• _THE PROBLEM_: The lines to be copied are those below that contain "equation".

• _EXERCISE DATA_:
/-- **The class equation for the symmetric-square sum**: for `λ, μ ⊢ n`,
`Σ_σ χ^λ(σ) (χ^μ(σ)² + χ^μ(σ²)) = skSumT n λᵗ.sortedParts μ.sortedParts` (as complex numbers).
[cite: FultonHarrisGTM129, §2.1 and Exercise 4.51] -/
theorem sum_symSq_eq_skSumT (lam mu : Nat.Partition n) :
    ∑ σ : Equiv.Perm (Fin n), spechtCharacter ℂ lam σ *
        (spechtCharacter ℂ mu σ ^ 2 + spechtCharacter ℂ mu (σ * σ)) =
      (skSumT n lam.transpose.sortedParts mu.sortedParts : ℂ) := by
  set Lt := lam.transpose.sortedParts
  set M := mu.sortedParts
  set Φ : Multiset ℕ → ℤ := fun m =>
    cycSign (m.sort (· ≥ ·)) * charValue Lt n (m.sort (· ≥ ·)) *
      (charValue M n (m.sort (· ≥ ·)) * charValue M n (m.sort (· ≥ ·)) +
        charValue M n (sqList (m.sort (· ≥ ·)))) with hΦ
  have hterm : ∀ σ : Equiv.Perm (Fin n), spechtCharacter ℂ lam σ *
      (spechtCharacter ℂ mu σ ^ 2 + spechtCharacter ℂ mu (σ * σ)) = ((Φ σ.cycleType : ℤ) : ℂ) := by
    intro σ
    have hms : ((σ.cycleType.sort (· ≥ ·) : List ℕ) : Multiset ℕ) = σ.cycleType :=
      Multiset.sort_eq _ _
    rw [spechtCharacter_eq_sign_mul_transpose lam σ, sign_eq_cycSign σ hms,
      spechtCharacter_eq_charValue_of_coe_eq lam.transpose σ hms,
      spechtCharacter_eq_charValue_of_coe_eq mu σ hms, spechtCharacter_mul_self_eq_charValue mu σ hms,
      hΦ]
    push_cast
    ring
  simp_rw [hterm]
  rw [skSumT]
  refine sum_cycleType_eq_sum_cycleTypes Φ _ fun l hl => ?_
  rw [skTerm_eq, hΦ]
  simp only [sort_coe_eq_of_pairwise (mem_cycleTypes_iff.1 hl).1]

/-- **The class equation for the exterior-square sum**: for `λ, μ ⊢ n`,
`Σ_σ χ^λ(σ) (χ^μ(σ)² - χ^μ(σ²)) = akSumT n λᵗ.sortedParts μ.sortedParts`.
[cite: FultonHarrisGTM129, §2.1 and Exercise 4.51] -/
theorem sum_extSq_eq_akSumT (lam mu : Nat.Partition n) :
    ∑ σ : Equiv.Perm (Fin n), spechtCharacter ℂ lam σ *
        (spechtCharacter ℂ mu σ ^ 2 - spechtCharacter ℂ mu (σ * σ)) =
      (akSumT n lam.transpose.sortedParts mu.sortedParts : ℂ) := by
  set Lt := lam.transpose.sortedParts
  set M := mu.sortedParts
  set Φ : Multiset ℕ → ℤ := fun m =>
    cycSign (m.sort (· ≥ ·)) * charValue Lt n (m.sort (· ≥ ·)) *
      (charValue M n (m.sort (· ≥ ·)) * charValue M n (m.sort (· ≥ ·)) -
        charValue M n (sqList (m.sort (· ≥ ·)))) with hΦ
  have hterm : ∀ σ : Equiv.Perm (Fin n), spechtCharacter ℂ lam σ *
      (spechtCharacter ℂ mu σ ^ 2 - spechtCharacter ℂ mu (σ * σ)) = ((Φ σ.cycleType : ℤ) : ℂ) := by
    intro σ
    have hms : ((σ.cycleType.sort (· ≥ ·) : List ℕ) : Multiset ℕ) = σ.cycleType :=
      Multiset.sort_eq _ _
    rw [spechtCharacter_eq_sign_mul_transpose lam σ, sign_eq_cycSign σ hms,
      spechtCharacter_eq_charValue_of_coe_eq lam.transpose σ hms,
      spechtCharacter_eq_charValue_of_coe_eq mu σ hms, spechtCharacter_mul_self_eq_charValue mu σ hms,
      hΦ]
    push_cast
    ring
  simp_rw [hterm]
  rw [akSumT]
  refine sum_cycleType_eq_sum_cycleTypes Φ _ fun l hl => ?_
  rw [akTerm_eq, hΦ]
  simp only [sort_coe_eq_of_pairwise (mem_cycleTypes_iff.1 hl).1]

end Sums

/-! ### 5. Explicit lists of parts -/

section Lists

/-- A partition whose parts are given by a decreasing list has that list as sorted parts (so that a
kernel computation on explicit lists `Lt = λᵗ.sortedParts`, `M = μ.sortedParts` applies).
[folklore] -/
theorem sortedParts_eq_of_parts_eq_coe {d : ℕ} (mu : Nat.Partition d) {L : List ℕ}
    (hL : mu.parts = (L : Multiset ℕ)) (hsorted : L.Pairwise (· ≥ ·)) : mu.sortedParts = L := by
  change mu.parts.sort (· ≥ ·) = L
  rw [hL]
  exact sort_coe_eq_of_pairwise hsorted

end Lists

end MNEval

end Literature.RepresentationTheory.FiniteGroups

• _WRITTEN REPLY_:
/-- **The class equation for the symmetric-square sum**: for `λ, μ ⊢ n`,
/-- **The class equation for the exterior-square sum**: for `λ, μ ⊢ n`,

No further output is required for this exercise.